We had also tried all manner of plastics topwater and cranks for about an hour without success, so I brought out the shad.

We are on a T-Dock, set up with a slip bobber, large cat hook with two shad cut in half crammed on that hook.

Me: I am just slaying these dinks. One may be a channel, the other I am wondering if it is bullhead?

















He's fishing the inside of the "T" about 9.5' down and I say, "If you're not getting bites, I'd move. However, he dropped his line and was content to let it sit dead still, with absolutely no movement. I am moving around the dock every five minutes and get some nibbles, but no fish. I started thinking perhaps the water quality is in fact bad and they do have a fish retention problem.
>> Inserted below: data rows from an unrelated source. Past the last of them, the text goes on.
import Summits.CriticalPhenomena.PercolationContinuityZ3.Theorems.Transplant.FKConnectivityAllQApexHubRest
import HarnessLib

/-!
# Connectivity correlation inequalities for `φ_{w,q}` — the hub inequality at `(x; t; z)`: preparation II — the two rest events
# read by the doubly-attached cylinder are insensitive to the pair `uv`

Support file (`--supports stmt-CriticalPhenomena-4575`), census seat `prim-bschramm-census` (gen 23) of the post-continuity programme;
builds on p205010 (kernel theorem, internal audit signed; external expert review pending).  No definitions, no named facts, no sorries;
standard axioms.  For the `(x; t; z)` reduction (`…ApexHubRestTwoAlg.lean`, wrapper to follow) the doubly-attached cylinder of the apex `x`
reads the events "`t` is joined to `u` or to `v`" and "`z ↔ t` after merging `u, v`" of the rest; to pass from the tilted masses of the table
lemma to masses under the `uv`-contracted weights (`sum_tilt_eq_update_one`) these events must be insensitive to the pair `uv`.  This file:
`symmDiff_singleton_eq_of_mem/_of_not_mem`, `insens_of_insert` (a toggle-insensitivity criterion), and the two insensitivity lemmas
`wT_insens`, `cZT_insens`, and `pre_insens` (the apex-deleted preimage form of an insensitive event is insensitive). [folklore]
[cite: Grimmett2006, §1.4 eq. (1.20) (p. 15)]
-/

noncomputable section

namespace Summit.CriticalPhenomena.PercolationContinuityZ3.Theorems

namespace FK

open MeasureTheory Set Literature.Probability.LatticeModels Literature.Probability.Percolation
open scoped Classical symmDiff

variable {V : Type*}

/-- `ω ∆ {e} = ω ∖ {e}` when `e ∈ ω`. [folklore] -/
theorem symmDiff_singleton_eq_of_mem {ω : BondConfig V} {e : Sym2 V} (he : e ∈ ω) : ω ∆ {e} = ω \ {e} := by
  ext f
  simp only [Set.mem_symmDiff, Set.mem_singleton_iff, Set.mem_sdiff]
  constructor
  · rintro (⟨hf, hne⟩ | ⟨rfl, hn⟩)
    · exact ⟨hf, hne⟩
    · exact absurd he hn
  · rintro ⟨hf, hne⟩; exact Or.inl ⟨hf, hne⟩

/-- `ω ∆ {e} = insert e ω` when `e ∉ ω`. [folklore] -/
theorem symmDiff_singleton_eq_of_not_mem {ω : BondConfig V} {e : Sym2 V} (he : e ∉ ω) : ω ∆ {e} = insert e ω := by
  ext f
  simp only [Set.mem_symmDiff, Set.mem_singleton_iff, Set.mem_insert_iff]
  constructor
  · rintro (⟨hf, -⟩ | ⟨rfl, -⟩)
    · exact Or.inr hf
    · exact Or.inl rfl
  · rintro (rfl | hf)
    · exact Or.inr ⟨rfl, he⟩
    · exact Or.inl ⟨hf, fun h => he (h ▸ hf)⟩

/-- **Toggle-insensitivity criterion**: if adding the pair `e` to any configuration not containing it does not change membership in `F`,
then `F` is insensitive to `e`. [folklore] -/
theorem insens_of_insert {F : Set (BondConfig V)} {e : Sym2 V} (h : ∀ ξ : BondConfig V, e ∉ ξ → (insert e ξ ∈ F ↔ ξ ∈ F))
    (ω : BondConfig V) : ω ∆ {e} ∈ F ↔ ω ∈ F := by
  by_cases he : e ∈ ω
  · have hω : ω = insert e (ω \ {e}) := by rw [Set.insert_sdiff_singleton, Set.insert_eq_of_mem he]
    rw [symmDiff_singleton_eq_of_mem he]
    conv_rhs => rw [hω]
    exact (h (ω \ {e}) (fun h' => h'.2 rfl)).symm
  · rw [symmDiff_singleton_eq_of_not_mem he]
    exact h ω he

/-- "`t` is joined to `u` or to `v`" is insensitive to the pair `uv`. [folklore] -/
theorem wT_insens (u v t : V) (ω : BondConfig V) :
    ω ∆ {s(u, v)} ∈ ((openConn u t : Set (BondConfig V)) ∪ openConn v t) ↔ ω ∈ ((openConn u t : Set (BondConfig V)) ∪ openConn v t) := by
  refine insens_of_insert (fun ξ _ => ?_) ω
  have huu : (openGraph ξ).Reachable u u := SimpleGraph.Reachable.refl _
  have hvv : (openGraph ξ).Reachable v v := SimpleGraph.Reachable.refl _
  simp only [Set.mem_union, mem_openConn_iff', CoSunflowerGlue.openGraph_insert, CoSunflowerGlue.reachable_sup_edge_iff']
  constructor
  · rintro (h | h)
    · rcases h with h | ⟨-, h⟩ | ⟨-, h⟩
      · exact Or.inl h
      · exact Or.inr h
      · exact Or.inl h
    · rcases h with h | ⟨-, h⟩ | ⟨-, h⟩
      · exact Or.inr h
      · exact Or.inr h
      · exact Or.inl h
  · rintro (h | h)
    · exact Or.inl (Or.inl h)
    · exact Or.inr (Or.inl h)

/-- "`z ↔ t` after merging `u` and `v`" — `z ↔ t`, or (`z ↔ u` and `v ↔ t`), or (`z ↔ v` and `u ↔ t`) — is insensitive to the pair `uv`. [folklore] -/
theorem cZT_insens (u v z t : V) (ω : BondConfig V) :
    ω ∆ {s(u, v)} ∈ ((openConn z t : Set (BondConfig V)) ∪ (openConn z u ∩ openConn v t ∪ openConn z v ∩ openConn u t)) ↔
      ω ∈ ((openConn z t : Set (BondConfig V)) ∪ (openConn z u ∩ openConn v t ∪ openConn z v ∩ openConn u t)) := by
  refine insens_of_insert (fun ξ _ => ?_) ω
  have huu : (openGraph ξ).Reachable u u := SimpleGraph.Reachable.refl _
  have hvv : (openGraph ξ).Reachable v v := SimpleGraph.Reachable.refl _
  have sy : ∀ {a b : V}, (openGraph ξ).Reachable a b → (openGraph ξ).Reachable b a := fun h => h.symm
  have tr : ∀ {a b c : V}, (openGraph ξ).Reachable a b → (openGraph ξ).Reachable b c → (openGraph ξ).Reachable a c := fun h h' => h.trans h'
  simp only [Set.mem_union, Set.mem_inter_iff, mem_openConn_iff', CoSunflowerGlue.openGraph_insert, CoSunflowerGlue.reachable_sup_edge_iff']
  constructor
  · rintro (hzt | ⟨hzu, hvt⟩ | ⟨hzv, hut⟩)
    · rcases hzt with h | ⟨h1, h2⟩ | ⟨h1, h2⟩
      · exact Or.inl h
      · exact Or.inr (Or.inl ⟨h1, h2⟩)
      · exact Or.inr (Or.inr ⟨h1, h2⟩)
    · rcases hzu with hzu | ⟨hzu, -⟩ | ⟨hzv, -⟩ <;> rcases hvt with hvt | ⟨-, hvt⟩ | ⟨-, hut⟩
      · exact Or.inr (Or.inl ⟨hzu, hvt⟩)
      · exact Or.inr (Or.inl ⟨hzu, hvt⟩)
      · exact Or.inl (tr hzu hut)
      · exact Or.inr (Or.inl ⟨hzu, hvt⟩)
      · exact Or.inr (Or.inl ⟨hzu, hvt⟩)
      · exact Or.inl (tr hzu hut)
      · exact Or.inl (tr hzv hvt)
      · exact Or.inl (tr hzv hvt)
      · exact Or.inr (Or.inr ⟨hzv, hut⟩)
    · rcases hzv with hzv | ⟨hzu, -⟩ | ⟨hzv, -⟩ <;> rcases hut with hut | ⟨-, hvt⟩ | ⟨-, hut⟩
      · exact Or.inr (Or.inr ⟨hzv, hut⟩)
      · exact Or.inl (tr hzv hvt)
      · exact Or.inr (Or.inr ⟨hzv, hut⟩)
      · exact Or.inl (tr hzu hut)
      · exact Or.inr (Or.inl ⟨hzu, hvt⟩)
      · exact Or.inl (tr hzu hut)
      · exact Or.inr (Or.inr ⟨hzv, hut⟩)
      · exact Or.inl (tr hzv hvt)
      · exact Or.inr (Or.inr ⟨hzv, hut⟩)
  · rintro (hzt | ⟨hzu, hvt⟩ | ⟨hzv, hut⟩)
    · exact Or.inl (Or.inl hzt)
    · exact Or.inr (Or.inl ⟨Or.inl hzu, Or.inl hvt⟩)
    · exact Or.inr (Or.inr ⟨Or.inl hzv, Or.inl hut⟩)

/-- Toggling a pair off the apex commutes with deleting the apex pairs. [folklore] -/
theorem symmDiff_diff_apex_comm (ω : BondConfig V) {u v x : V} {e : Sym2 V} (h1 : e ≠ s(u, x)) (h2 : e ≠ s(x, v)) :
    (ω ∆ {e}) \ {s(u, x), s(x, v)} = (ω \ {s(u, x), s(x, v)}) ∆ {e} := by
  ext f
  simp only [Set.mem_sdiff, Set.mem_symmDiff, Set.mem_singleton_iff, Set.mem_insert_iff]
  constructor
  · rintro ⟨hf | ⟨rfl, hn⟩, hD⟩
    · exact Or.inl ⟨⟨hf.1, hD⟩, hf.2⟩
    · exact Or.inr ⟨rfl, fun h => hn h.1⟩
  · rintro (⟨⟨hf, hD⟩, hne⟩ | ⟨rfl, hn⟩)
    · exact ⟨Or.inl ⟨hf, hne⟩, hD⟩
    · refine ⟨Or.inr ⟨rfl, fun hf => hn ⟨hf, ?_⟩⟩, ?_⟩
      · rintro (h | h); exact h1 h; exact h2 h
      · rintro (h | h); exact h1 h; exact h2 h

/-- The preimage (apex-deleted) form of a `uv`-insensitive event is `uv`-insensitive, for a pair `uv` off the apex. [folklore] -/
theorem pre_insens {F : Set (BondConfig V)} {u v x : V} {e : Sym2 V} (h1 : e ≠ s(u, x)) (h2 : e ≠ s(x, v))
    (hF : ∀ ξ : BondConfig V, ξ ∆ {e} ∈ F ↔ ξ ∈ F) (ω : BondConfig V) :
    ω ∆ {e} ∈ {ω : BondConfig V | ω \ {s(u, x), s(x, v)} ∈ F} ↔ ω ∈ {ω : BondConfig V | ω \ {s(u, x), s(x, v)} ∈ F} := by
  simp only [Set.mem_setOf_eq]
  rw [symmDiff_diff_apex_comm ω h1 h2]
  exact hF _

end FK

end Summit.CriticalPhenomena.PercolationContinuityZ3.Theorems

end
A few minutes later he says, "I've got a fish, it's a big one!" I thought to myself, I'll help him net this little cat but...

Bam!
A 22" Fish Ohio!








The release:





15 minutes later - another one. Only 18" this time, but still! He schooled me and I couldn't be happier! Honestly, trying to net these fish hogged straight from the bottom on 30lb PP and into a net was half the fun, they were all over the place once they hit the top!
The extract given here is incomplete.